September 26, 2013 / 3:03 PM / 4 years ago

Chrysler float would mean different relationship with Fiat

MILAN (Reuters) - A listing of car maker Chrysler would change the relationship with its biggest shareholder Fiat FIA.MI, which has been trying to take full control of the U.S. company, the chairman of the Italian group said on Thursday.

Chrysler, 58.5 percent-owned by Fiat, filed paperwork for a flotation of shares held by the United Auto Workers, which owns the rest of Chrysler through its retirees’ healthcare trust.

The trust demanded the listing after talks with Fiat failed to agree on a buyout deal. Information in the stock market listing document has raised questions about Fiat’s commitment to its Chrysler alliance.

“If the IPO goes ahead and there are two separately listed companies, it is certainly very different from having just one,” Fiat Chairman John Elkann said, replying to a question asking if the alliance with Chrysler were at risk if the float (initial public offering) went through. Elkann was speaking to journalists on the sidelines of a conference in Milan.

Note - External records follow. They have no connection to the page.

import Summits.QuantumFields.YangMills.Theorems.BalabanUVNodesN07SymHQnear
import Summits.QuantumFields.YangMills.Theorems.BalabanUVNodesN07SymNearRowsQAB
import Literature.MathematicalPhysics.QuantumFieldTheory.Balaban1983to89.Node00.CriticalOnFibreTopGuardedBPrint
import HarnessLib

/-!
# N07 [B11] (= [15] = [Balaban1985Variational]) Sect. F — MODULE 99″ (E-edition; plan g93 A3⁵ ∕ director №311a (β), chart side (III)-5): **(c′) DISCHARGED IN BINDER FORM UNDER THE — **PRINT-DATUM EDITION (B)**
# φ-b₂ PREMISE WITH A LEVEL-DEPENDENT DEFECT** — the (c′) letter `hQnear` of 89⁵∕90⁵ (at `NrmSymPhiOfRecord … (Ψ ε j)`) PROVED from the K0 assembler's numerics at
# `β₁ ε δ j := L·(2·(X₀′·δ_j + Ω_j·(1 + X₀′·δ_j)) + 64·60800·ℓ²·(κ·ε_j·L)²)`, `Ω_j = ω_j + ω_j + ω_j²`, `ω_j = φ_j + 6Ψ ε j + 6φ_j·Ψ ε j`, `φ_j = 100·(240ℓ²κε_jL)²` — MODULE 99 re-cut:
# the adapter from the binder's prefix to MODULE 98′ (instantiated at the scalar `ψ := Ψ ε j`); `Adm22 D″ R (L·M_h)` is the NON-widened named instance
# `adm22_meetCube_trunc_seqOfRecord`; when `Ψ ε j ≤ ψc·(κε_j)²` every non-δ part of `β₁` is ε²-type (the `Q·ε_j²` slot; (Q-ψ₂) YES; n07-e ⚑ I.30825)

PRINT-DATUM TWIN (FLAG №16 ∕ LOCATE-HSEAM 5d3298b8d191f169; S1c∕C2 of the (E1)∕(iii-b) work plan, director-ym №338∕№339) of `…N07SymHQnear.hQnear_symPhiE_of_guards`, which stays landed and
true on its own text; this file is the SAME text with the binder's data row `Sect2.DataSmall7PTop (avOfRecord F N K) s.Ω (suppDom) k δ W` ↦ `dataSmall7LamTopOf F N K s.Ω (suppDom) k δ W`
(P0 `Node00/CriticalOnFibreTopGuardedBPrint`, = §7′'s `Sect2.DataSmall7LamTop (avOfRecord F N K) …` by `rfl`; [15] (7) p. 278 L20–33 on print's ranges) and its fibre rows `AgreeOn (genSet s.Ω k) (Ū U) W →
IsCritOnFibre F N K (genSet s.Ω k) W U` ↦ `AgreeOnB (lamDatum F K k s.Ω) (Ū U) W → IsCritOnFibreB F N K (lamDatum F K k s.Ω) W U` (F0c; `lamDatum F K k s.Ω = lamBondsSeq s.Ω k` by `rfl`; [II]
(2.3) «Λ_j = Ω_j^{(j)} ∖ Ω_{j+1}^{(j)} … for the sets of sites and the sets of bonds», p. 224; ruling (α) of record: the DIFFERENCE of the bond sets — inward connectors belong to no `Λ_j`) —
i.e. EXACTLY the (c′) binder `hQnear` of 89⁵′ (`…ChartMeetNorm77OfLettersSym152EB`, ✓p766239) at `bd := lamDatum F`, `Dat := dataSmall7LamTopOf F N`; MODULE 98′ replaced by its print-datum twin
`…SymNearRowsQAB.norm_bondAvgIter_le_of_near_symPhiB` (fed by `…SymNearRows{Top,Dent}B` ← `…PrintWindowDataSmallB` ∕ `…DentDataSmallB` ← `…ChartTopBoxPlaquettesB`); no other displayed premise is
deleted or weakened; SAME `β₁`, same numeric guards; proof = the parent's bytes with one name swapped (the criticality row is threaded, never read).  Seat `pub-ymgap-dag-n07-e` g34;
`--kind proof --supports stmt-QuantumFields-20541 --as helper` (K0⁷); count-neutral; def-free; `maxHeartbeats 800000` as in the parent (the β₁ polynomial).
HONEST SCOPE.  (c′) at print's datum is thereby DISCHARGED in binder form exactly as 99″ discharged it at the (b)-datum — from the data and the fibre near the cube; nothing of [15]∕[6]∕[3]∕[II]
asserted anew; K0⁷ ∕ K1⁹ NOT closed; N07 NOT discharged; counts unmoved (typed 28∕28 · discharged 8∕28); one finite 𝕋⁴ programme at fixed ε — the route closes the conditional finite-𝕋⁴ rung
`BalabanLadder.UV` ONLY; the YM mass gap (Clay) is NOT proved by any of this; nothing continuum ∕ ℝ⁴ ∕ OS.  No `sorry`, no `def`, no `instance`, no `notation`.  PARENT's HEADER FOLLOWS (its theorem
name carries the suffix `B` here).

Cell `pub-ymgap`, seat `pub-ymgap-dag-n07-e` g30 (FAN-OUT §N07 row s3; LANE OWNER of the K0 road chart side).  `--kind proof --supports stmt-QuantumFields-20541 --as helper` (K0⁷);
count-neutral; ONE theorem (0 `def`).  [15] = [Balaban1985Variational]; [3] = [Balaban1985Averaging]; [6] = [Balaban1985RegularSpaces]; [4] = [Balaban1984PropagatorsII]; [I] = [Balaban1987RG1].

WHAT IS PROVED (sorry-free; axioms standard).  ★★★ `hQnear_symPhiE_of_guards (F N)`: under the structural letters of 90⁵, any guard `Adm` with the two displayed consequences,
`2L ≤ R·(L·M_h) + 1`, `0 < B₃`, `0 ≤ κ`, the numeric guards on `a₀` (`243200·ℓ²·κ·L·a₀ ≤ 1`, `60·ℓ²·κLa₀ < δ_N`, `5760ℓ²κLa₀ < δ_F`, `2880ℓ²κLa₀ < δ_N`, `240ℓ²κLa₀ ≤ 10⁻⁴`), on `a₁`
(MODULE 68's `δ_N`-guard, the sym within-block guard), and the per-level defect guards `0 ≤ Ψ ε j ≤ 1∕32`, `X₀′·a₁ + 2Ω_j ≤ ½` (for `0 ≤ ε_j ≤ a₀`) — the `hQnear` binder of 89⁵∕90⁵ HOLDS
at the displayed `β₁` (`ℓ = 6L`, `d = 4`).
HONEST SCOPE: by-name composition (MODULE 98′ + bookkeeping); the guards are the K0 assembler's numerics; `NrmSymPhiOfRecord` arrives through the binder (CONDITIONAL premise
`HThm4RecSym152PhiE`, N05's (B′) road — UNDISCHARGED); HSEAM and the budget row remain the token's displayed hypotheses ((d′)-Lam is ✓p741304); nothing of [15]∕[6]∕[3] ANALYSIS asserted
beyond the cited lemmas; K0⁷ NOT closed; N07 NOT discharged; counts unmoved; one finite 𝕋⁴ programme at fixed ε — the route closes the conditional finite-𝕋⁴ rung `BalabanLadder.UV`
ONLY; the YM mass gap (Clay) is NOT proved by any of this; nothing continuum ∕ ℝ⁴ ∕ OS.  No `def`, no `instance`, no `notation`, no `sorry`.

References: [15] (144) p. 300, (147)–(157) pp. 301–302, (160) p. 303, (163) p. 304; [3] (26) p. 22, (78)–(81) p. 30, Prop. 4 (134)–(135) p. 38; [6] Lemma 1 (1.25) p. 79, p. 98,
(1.131) p. 99; [4] (2.1)–(2.3) p. 224; [I] (0.4), (0.6), (0.11) p. 253.
-/

set_option autoImplicit false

If the two car companies end up being separately listed, Fiat could re-consider its business plan with the U.S. automaker, Chrysler said in its filing.

Fiat wants to buy the 41.5 percent stake in Chrysler it does not already own, in order to merge the group’s finances as well. But the owner of the stake, the union-affiliated healthcare trust, has not accepted Fiat’s offer.

The two sides are thought to be at least $1 billion apart on a price, which has not been made public. By seeking a public listing for part of its stake, the healthcare trust would obtain a market evaluation of its worth.

Fiat is unlikely to walk away from its alliance with Chrysler, analysts have said, since both groups need each other’s products to survive.

But the seamless sharing of technology, dealer networks, purchasing and engines would be slower and more expensive if the two groups were separately listed, said a person familiar with the situation.